All the pictures of us disappeared.
Even the ones I thought I'd keep forever.
That is what I Soon feared losing everything we had trying to fight together, loss the fight from fighting up against fear.

All the pictures disappeared,
even the keepers couldn't keep,
what they known they soon feared losing everything the seekers had up against fear.

Hours passing by,
watching looking up at the sky,
as all the lies you gave me floating like a thousand stars, bursting in front of the moon crying to all the things you done, with your siren loud up high, vibrating at the core of the bright eyes.

Losing you, didn't feel good today
losing you, does that mean I could have ever trusted you honestly would I be missing you and your presence maybe, while sometimes watching you go somewhere far away. Crushing every memory we thought we would always have and save. Can't even look at you the same. Wondering why am I draining myself for feeling this way, Maybe it's your fault,
I'm just saying.

The writing on the walls,
said to look away don't even want to know other people's pain. Curious if it's telling you everything the same what it's telling me. Needed to walk away from some things that felt toxic in my brain.

Hours passing by,
watching looking up at the sky,
as all the lies you gave me floating like a thousand stars, bursting in front of the moon crying to all the things you done, with your siren loud up high, vibrating at the core of the bright eyes.

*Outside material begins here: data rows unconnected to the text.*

import Mathlib.Analysis.Complex.ExponentialBounds
import Mathlib.Analysis.SpecialFunctions.Pow.Real
import HarnessLib

/-!
# Route `UnitScaleTilt`, crux K1 «MinimiserStabilityRegPr» (stmt-QuantumFields-19200), (K2)-storey, pen D2 (numerics):
# **THE TWO K-FREE ESTIMATES BEHIND THE GREEN-KERNEL FAMILY** — pure real arithmetic, no lattice objects

Cell `ym3-torus` (HUMAN RULING D-0037; rung R3 = SU(2) YM₃ on T³ — NOT d = 4, NOT infinite volume, NOT a mass gap, NOT Clay).  Width seat `ym3-torus-px16` g13
(`--supports stmt-QuantumFields-19200 --as helper`).  THEOREMS ONLY (0 `def`, 0 `sorry`, default heartbeats); count-neutral.

WHY.  The member theorems ✓`kernelRow_GT_DeltaEtaSlot_of_lift_abs` (A2i), ✓∕⧗`blockColumn_GT_DeltaEtaSlot_of_lift_abs`, `norm_symm_GT_apply_le_of_lift_abs` display (i) the condition
`0 < Θ` with A2g's phase-class constant `θ_V` (which carries the member's `ℓ = L^{K−n}`, `c₀`, `cB`, the coupling `a` and the `hk_D` constant `CkD`) and (ii) a conclusion constant
`A₂` built from the same letters.  The Idx∕family edition (L-only constants) needs: (E1) `θ_V ≤ r·T + 10⁵·ε₀` with `T = T(a₁, C_K, δ_K)` member-free, once `a ≤ a₁(c₀∕cB)ℓ³`,
`CkD = C_K·ℓ⁻³`, `μ′ = δ_K`, `r ≤ min ¼ (δ_K∕2)`; (E2) `2A₂ ≤ C_G(γ, C_K, δ_K, a₁, r)` member-free once moreover `Θ ≥ γ∕2` and `ε₀ ≤ 10⁻⁵`.  Both are the bookkeeping
«`ℓ³ × ℓ⁻³ = 1`» of print's (3.46)–(3.49) (the averaging `Q_k` carries `ℓ⁻³`, the block volume `ℓ³`), written out.
WHAT IS PROVED (ns `Summit.QuantumFields.YangMills.Theorems.Prop7OneFormGreenKFreeNumerics`): private numeric atoms (`exp_half_le_two`, `exp_three_quarters_le_three`, `exp_two_le`,
`sqrt_two_le`, `sqrt_216_le`, `exp_four_mul_sub_one_le` — file-local, the tree has many namesakes), the two cancellation identities (`sqrt_vol_mul_sqrt_mass_eq`, `sqrt_inv_vol_mul_sqrt_mass_eq`), ★★ `thetaV_le_kfree` (E1),
★★ `twoA₂_le_kfree` (E2), ★ `hsmall_le_half` (the window `(32√2ε₀e^{5r})(8e^{3r})·14 ≤ ½` at `ε₀ ≤ 10⁻⁵`, `r ≤ ¼`), ★★ `theta_ge_half_of_budgets` (Θ ≥ γ∕2 from the four quarter-budgets), ★ `rbudget_le`, ★ `CV_abs_le`.
HONEST SCOPE.  Real-number inequalities only; nothing of the crux, EX, or any row is proved here; no summit is proved by a helper.

References: T. Bałaban, CMP **99** (1985) 389–434 [Balaban1985BackgroundPropagators] ((3.46)–(3.49) pp.398–399 — the source of the `ℓ⁻³`∕`ℓ³` bookkeeping).
-/

set_option autoImplicit false

noncomputable section

namespace Summit.QuantumFields.YangMills.Theorems.Prop7OneFormGreenKFreeNumerics

/-! ## §1 Numeric atoms -/

/-- `e^{1∕2} ≤ 2` (from `e < 2.72`). [folklore] -/
private theorem exp_half_le_two : Real.exp (1 / 2) ≤ 2 := by
  have h1 : Real.exp (1 / 2) ^ 2 = Real.exp 1 := by rw [← Real.exp_nat_mul]; norm_num
  have h2 : Real.exp 1 < 4 := lt_trans Real.exp_one_lt_d9 (by norm_num)
  nlinarith [Real.exp_pos (1 / 2)]

/-- `e^{3∕4} ≤ 3`. [folklore] -/
private theorem exp_three_quarters_le_three : Real.exp (3 / 4) ≤ 3 :=
  le_trans (Real.exp_le_exp.mpr (by norm_num)) (le_trans Real.exp_one_lt_d9.le (by norm_num))

/-- `e² ≤ 7.39`. [folklore] -/
private theorem exp_two_le : Real.exp 2 ≤ 7.39 := by
  have h1 : Real.exp 2 = Real.exp 1 ^ 2 := by rw [← Real.exp_nat_mul]; norm_num
  rw [h1]
  nlinarith [Real.exp_one_lt_d9, Real.exp_pos 1]

/-- `√2 ≤ 3∕2`. [folklore] -/
private theorem sqrt_two_le : Real.sqrt 2 ≤ 3 / 2 := by
  rw [Real.sqrt_le_left (by norm_num)]; norm_num

/-- `√216 ≤ 15`. [folklore] -/
private theorem sqrt_216_le : Real.sqrt 216 ≤ 15 := by
  rw [Real.sqrt_le_left (by norm_num)]; norm_num

/-- `0 ≤ e^{x} − 1` for `0 ≤ x`. [folklore] -/
private theorem exp_sub_one_nonneg {x : ℝ} (hx : 0 ≤ x) : 0 ≤ Real.exp x - 1 := by linarith [Real.one_le_exp hx]

/-- `e^{4r} − 1 ≤ 8r` for `0 ≤ r ≤ ¼` (✓`Real.abs_exp_sub_one_le`). [folklore] -/
private theorem exp_four_mul_sub_one_le {r : ℝ} (hr : 0 ≤ r) (hr4 : r ≤ 1 / 4) : Real.exp (4 * r) - 1 ≤ 8 * r := by
  have h4 : 0 ≤ 4 * r := by linarith
  have h : |4 * r| ≤ 1 := by rw [abs_of_nonneg h4]; linarith
  have h1 : 0 ≤ Real.exp (4 * r) - 1 := exp_sub_one_nonneg h4
  have := Real.abs_exp_sub_one_le h
  rw [abs_of_nonneg h1, abs_of_nonneg h4] at this
  linarith

/-! ## §2 The two cancellation identities `ℓ³ × ℓ⁻³` -/

/-- `√(3ℓ₃∕c₀)·√(2c₀(3ℓ₃)) = 3√2·ℓ₃` (`ℓ₃ ≥ 0`, `c₀ > 0`). [cite: Balaban1985BackgroundPropagators, (3.46)–(3.49) pp.398–399] -/
theorem sqrt_vol_mul_sqrt_mass_eq {c₀ ℓ₃ : ℝ} (hc₀ : 0 < c₀) (hℓ : 0 ≤ ℓ₃) :
    Real.sqrt (3 * ℓ₃ / c₀) * Real.sqrt (2 * c₀ * (3 * ℓ₃)) = 3 * Real.sqrt 2 * ℓ₃ := by
  rw [← Real.sqrt_mul (by positivity)]
  have h : 3 * ℓ₃ / c₀ * (2 * c₀ * (3 * ℓ₃)) = (3 * Real.sqrt 2 * ℓ₃) ^ 2 := by
    rw [mul_pow, mul_pow, Real.sq_sqrt (by norm_num : (0:ℝ) ≤ 2)]; field_simp
  rw [h, Real.sqrt_sq (by positivity)]

/-- `√(3³·8∕(c₀ℓ₃))·√(2c₀(3ℓ₃)) = 36` (`ℓ₃ > 0`, `c₀ > 0`). [cite: Balaban1985BackgroundPropagators, (3.46)–(3.49) pp.398–399] -/
theorem sqrt_inv_vol_mul_sqrt_mass_eq {c₀ ℓ₃ : ℝ} (hc₀ : 0 < c₀) (hℓ : 0 < ℓ₃) :
    Real.sqrt (3 ^ 3 * 8 / (c₀ * ℓ₃)) * Real.sqrt (2 * c₀ * (3 * ℓ₃)) = 36 := by
  rw [← Real.sqrt_mul (by positivity)]
  have h : 3 ^ 3 * 8 / (c₀ * ℓ₃) * (2 * c₀ * (3 * ℓ₃)) = (36 : ℝ) ^ 2 := by field_simp; ring
  rw [h, Real.sqrt_sq (by norm_num)]

/-! ## §3 (E1) The phase-class constant `θ_V` is `≤ r·T + 10⁵·ε₀`, K-free -/

/-- ★★ **(E1) `θ_V ≤ r·T(a₁, C_K, δ_K) + 10⁵·ε₀`, K-FREE**: A2g's phase-class constant (as displayed by A2i ✓`kernelRow_GT_DeltaEtaSlot_of_lift_abs`, with `d = 3`,
`CkD := C_K·ℓ⁻³`, `μ′ := δ_K`) is bounded member-uniformly once `a ≤ a₁(c₀∕cB)ℓ³`, `0 < r ≤ min ¼ (δ_K∕2)`: the `a`-part is `a·(cB∕(c₀ℓ³))·(12√216·E + 216E²)` with
`E = e^{4r} − 1 ≤ 8r`, the `hk_D`-part is `√2·C_K·(3re^{3r}∕m)·3·(2(1+1∕(δ_K − r − m)))³·(ℓ⁻³·ℓ³)`, the `ε₀`-part is `32√2·648·(1+e^{2r})·ε₀`.
[cite: Balaban1985BackgroundPropagators, (3.46)–(3.49) pp.398–399] -/
theorem thetaV_le_kfree {d : ℕ} (hd : d = 3) {Lr : ℝ} (hLr : 1 ≤ Lr) (k : ℕ) {c₀ cB : ℝ} (hc₀ : 0 < c₀) (hcB : 0 < cB)
    {a a₁ : ℝ} (ha : 0 ≤ a) (ha₁ : a ≤ a₁ * (c₀ / cB) * (Lr ^ k) ^ 3) {CK δK : ℝ} (hCK : 0 ≤ CK) (hδK : 0 < δK)
    {r : ℝ} (hr : 0 < r) (hr4 : r ≤ 1 / 4) (hrδ : r ≤ δK / 2) {ε₀ : ℝ} (hε₀ : 0 ≤ ε₀) :
    (a * (2 * Real.sqrt (216 * (Real.exp (r * ((d : ℝ) + 1)) - 1) ^ 2 * (cB / (c₀ * (Lr ^ k) ^ 3))) * (6 * Real.sqrt (cB / c₀) * Real.sqrt ((Lr ^ k)⁻¹ ^ 3))
          + 216 * (Real.exp (r * ((d : ℝ) + 1)) - 1) ^ 2 * (cB / (c₀ * (Lr ^ k) ^ 3)))
      + Real.sqrt 2 * (CK * (Lr ^ k)⁻¹ ^ 3) * (r * d * Real.exp (r * d) / min 1 ((δK - r) / 2))
          * ((d : ℝ) * ((Lr ^ d) ^ k) * (2 * (1 + 1 / (δK - (r + min 1 ((δK - r) / 2))))) ^ 3)
      + 32 * Real.sqrt 2 * ε₀ * ((d : ℝ) * (2 * 3) ^ d) * (1 + Real.exp (2 * r)))
      ≤ r * (5000 * a₁ + 27 * Real.sqrt 2 * CK * (2 * (1 + 4 / δK)) ^ 3 / min 1 (δK / 4)) + 10 ^ 5 * ε₀ := by
  subst hd
  simp only [Nat.cast_ofNat]
  set ℓ : ℝ := Lr ^ k with hℓ
  have hℓ1 : 1 ≤ ℓ := one_le_pow₀ hLr
  have hℓ0 : 0 < ℓ := lt_of_lt_of_le one_pos hℓ1
  have hℓ3 : (Lr ^ 3) ^ k = ℓ ^ 3 := by rw [hℓ, ← pow_mul, ← pow_mul, mul_comm]
  have hinv : ℓ⁻¹ ^ 3 * ℓ ^ 3 = 1 := by rw [← mul_pow, inv_mul_cancel₀ hℓ0.ne', one_pow]
  rw [hℓ3]
  -- the `a`-part
  set E : ℝ := Real.exp (r * (3 + 1)) - 1 with hEdef
  have hE0 : 0 ≤ E := exp_sub_one_nonneg (by positivity)
  have hE8 : E ≤ 8 * r := by
    have h4 : r * (3 + 1) = 4 * r := by ring
    rw [hEdef, h4]; exact exp_four_mul_sub_one_le hr.le hr4
  set q : ℝ := cB / (c₀ * ℓ ^ 3) with hq
  have hq0 : 0 < q := by rw [hq]; positivity
  have haq : a * q ≤ a₁ := by
    calc a * q ≤ (a₁ * (c₀ / cB) * ℓ ^ 3) * q := mul_le_mul_of_nonneg_right ha₁ hq0.le
      _ = a₁ := by rw [hq]; field_simp
  have ha₁0 : 0 ≤ a₁ := le_trans (mul_nonneg ha hq0.le) haq
  have hsq : Real.sqrt (cB / c₀) * Real.sqrt (ℓ⁻¹ ^ 3) = Real.sqrt q := by
    rw [← Real.sqrt_mul (div_nonneg hcB.le hc₀.le)]
    congr 1
    rw [hq, inv_pow]; field_simp
  have hs216 : Real.sqrt (216 * E ^ 2 * q) = Real.sqrt 216 * E * Real.sqrt q := by
    rw [Real.sqrt_mul (by positivity : (0:ℝ) ≤ 216 * E ^ 2), Real.sqrt_mul (by norm_num : (0:ℝ) ≤ 216), Real.sqrt_sq hE0]
  have h1 : a * (2 * Real.sqrt (216 * E ^ 2 * q) * (6 * Real.sqrt (cB / c₀) * Real.sqrt (ℓ⁻¹ ^ 3)) + 216 * E ^ 2 * q) ≤ r * (5000 * a₁) := by
    have hform : a * (2 * Real.sqrt (216 * E ^ 2 * q) * (6 * Real.sqrt (cB / c₀) * Real.sqrt (ℓ⁻¹ ^ 3)) + 216 * E ^ 2 * q)
        = (a * q) * (12 * Real.sqrt 216 * E + 216 * E ^ 2) := by
      rw [mul_assoc (6 : ℝ), hsq, hs216]
      have hqq : Real.sqrt q * Real.sqrt q = q := Real.mul_self_sqrt hq0.le
      calc a * (2 * (Real.sqrt 216 * E * Real.sqrt q) * (6 * Real.sqrt q) + 216 * E ^ 2 * q)
          = a * (12 * Real.sqrt 216 * E * (Real.sqrt q * Real.sqrt q) + 216 * E ^ 2 * q) := by ring
        _ = (a * q) * (12 * Real.sqrt 216 * E + 216 * E ^ 2) := by rw [hqq]; ring
    rw [hform]
    have hpoly : 12 * Real.sqrt 216 * E + 216 * E ^ 2 ≤ 5000 * r := by
      have hE2 : E ^ 2 ≤ 16 * r := by
        calc E ^ 2 = E * E := sq E
          _ ≤ 2 * (8 * r) := mul_le_mul (hE8.trans (by linarith)) hE8 hE0 (by norm_num)
          _ = 16 * r := by ring
      have hsE : Real.sqrt 216 * E ≤ 15 * (8 * r) := mul_le_mul sqrt_216_le hE8 hE0 (by norm_num)
      have h12 : 12 * Real.sqrt 216 * E = 12 * (Real.sqrt 216 * E) := by ring
      rw [h12]
      linarith
    calc (a * q) * (12 * Real.sqrt 216 * E + 216 * E ^ 2) ≤ a₁ * (5000 * r) :=
          mul_le_mul haq hpoly (by positivity) ha₁0
      _ = r * (5000 * a₁) := by ring
  -- the `hk_D`-part
  set m : ℝ := min 1 ((δK - r) / 2) with hm
  have hm4 : min 1 (δK / 4) ≤ m := by rw [hm]; exact min_le_min_left 1 (by linarith)
  have hm₀ : 0 < min 1 (δK / 4) := lt_min one_pos (by positivity)
  have hm0 : 0 < m := lt_of_lt_of_le hm₀ hm4
  have hmle : m ≤ (δK - r) / 2 := min_le_right _ _
  have hx : δK / 4 ≤ δK - (r + m) := by linarith
  have hx0 : 0 < δK - (r + m) := lt_of_lt_of_le (by positivity) hx
  have hV : (2 * (1 + 1 / (δK - (r + m)))) ^ 3 ≤ (2 * (1 + 4 / δK)) ^ 3 := by
    have h1x : 1 / (δK - (r + m)) ≤ 4 / δK := by
      rw [div_le_div_iff₀ hx0 hδK]; linarith
    gcongr
  have he3 : Real.exp (r * 3) ≤ 3 := le_trans (Real.exp_le_exp.mpr (by linarith)) exp_three_quarters_le_three
  have hA : r * 3 * Real.exp (r * 3) / m ≤ r * 9 / min 1 (δK / 4) := by
    rw [div_le_div_iff₀ hm0 hm₀]
    have h9 : r * 3 * Real.exp (r * 3) ≤ r * 9 := by
      calc r * 3 * Real.exp (r * 3) ≤ r * 3 * 3 := mul_le_mul_of_nonneg_left he3 (by positivity)
        _ = r * 9 := by ring
    calc r * 3 * Real.exp (r * 3) * min 1 (δK / 4) ≤ r * 9 * min 1 (δK / 4) := mul_le_mul_of_nonneg_right h9 hm₀.le
      _ ≤ r * 9 * m := mul_le_mul_of_nonneg_left hm4 (by positivity)
  have h3 : Real.sqrt 2 * (CK * ℓ⁻¹ ^ 3) * (r * 3 * Real.exp (r * 3) / m) * (3 * ℓ ^ 3 * (2 * (1 + 1 / (δK - (r + m)))) ^ 3)
      ≤ r * (27 * Real.sqrt 2 * CK * (2 * (1 + 4 / δK)) ^ 3 / min 1 (δK / 4)) := by
    have hform : Real.sqrt 2 * (CK * ℓ⁻¹ ^ 3) * (r * 3 * Real.exp (r * 3) / m) * (3 * ℓ ^ 3 * (2 * (1 + 1 / (δK - (r + m)))) ^ 3)
        = 3 * Real.sqrt 2 * CK * ((r * 3 * Real.exp (r * 3) / m) * (2 * (1 + 1 / (δK - (r + m)))) ^ 3) * (ℓ⁻¹ ^ 3 * ℓ ^ 3) := by ring
    rw [hform, hinv, mul_one]
    have hprod : (r * 3 * Real.exp (r * 3) / m) * (2 * (1 + 1 / (δK - (r + m)))) ^ 3 ≤ (r * 9 / min 1 (δK / 4)) * (2 * (1 + 4 / δK)) ^ 3 :=
      mul_le_mul hA hV (by positivity) (by positivity)
    calc 3 * Real.sqrt 2 * CK * ((r * 3 * Real.exp (r * 3) / m) * (2 * (1 + 1 / (δK - (r + m)))) ^ 3)
        ≤ 3 * Real.sqrt 2 * CK * ((r * 9 / min 1 (δK / 4)) * (2 * (1 + 4 / δK)) ^ 3) := mul_le_mul_of_nonneg_left hprod (by positivity)
      _ = r * (27 * Real.sqrt 2 * CK * (2 * (1 + 4 / δK)) ^ 3 / min 1 (δK / 4)) := by
          field_simp
          ring
  -- the `ε₀`-part
  have h4 : 32 * Real.sqrt 2 * ε₀ * (3 * (2 * 3) ^ 3) * (1 + Real.exp (2 * r)) ≤ 10 ^ 5 * ε₀ := by
    have he2 : Real.exp (2 * r) ≤ 2 := le_trans (Real.exp_le_exp.mpr (by linarith)) exp_half_le_two
    have h32 : 32 * Real.sqrt 2 * ε₀ * (3 * (2 * 3) ^ 3) * (1 + Real.exp (2 * r)) ≤ 32 * Real.sqrt 2 * ε₀ * (3 * (2 * 3) ^ 3) * 3 :=
      mul_le_mul_of_nonneg_left (by linarith) (by positivity)
    have hre : 32 * Real.sqrt 2 * ε₀ * (3 * (2 * 3) ^ 3) * 3 = 62208 * (Real.sqrt 2 * ε₀) := by ring
    have hs2 : Real.sqrt 2 * ε₀ ≤ 3 / 2 * ε₀ := mul_le_mul_of_nonneg_right sqrt_two_le hε₀
    rw [hre] at h32
    linarith
  have hsum := add_le_add (add_le_add h1 h3) h4
  refine hsum.trans (le_of_eq ?_)
  ring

Losing you, didn't feel good today
losing you, does that mean I could have ever trusted you honestly would I be missing you and your presence maybe, while sometimes watching you go somewhere far away. Crushing every memory we thought we would always have and save. Can't even look at you the same. Wondering why am I draining myself for feeling this way, Maybe it's your fault,
I'm just saying.

Time to move on.
Even though it's hard to forget the things that were there. Time to move on. Even though it's hard to forget the things that were there. Time to move on,
even though it's hard to forget the things that were there. Time to move on, even though it's hard to forget the fact that you were always there for me.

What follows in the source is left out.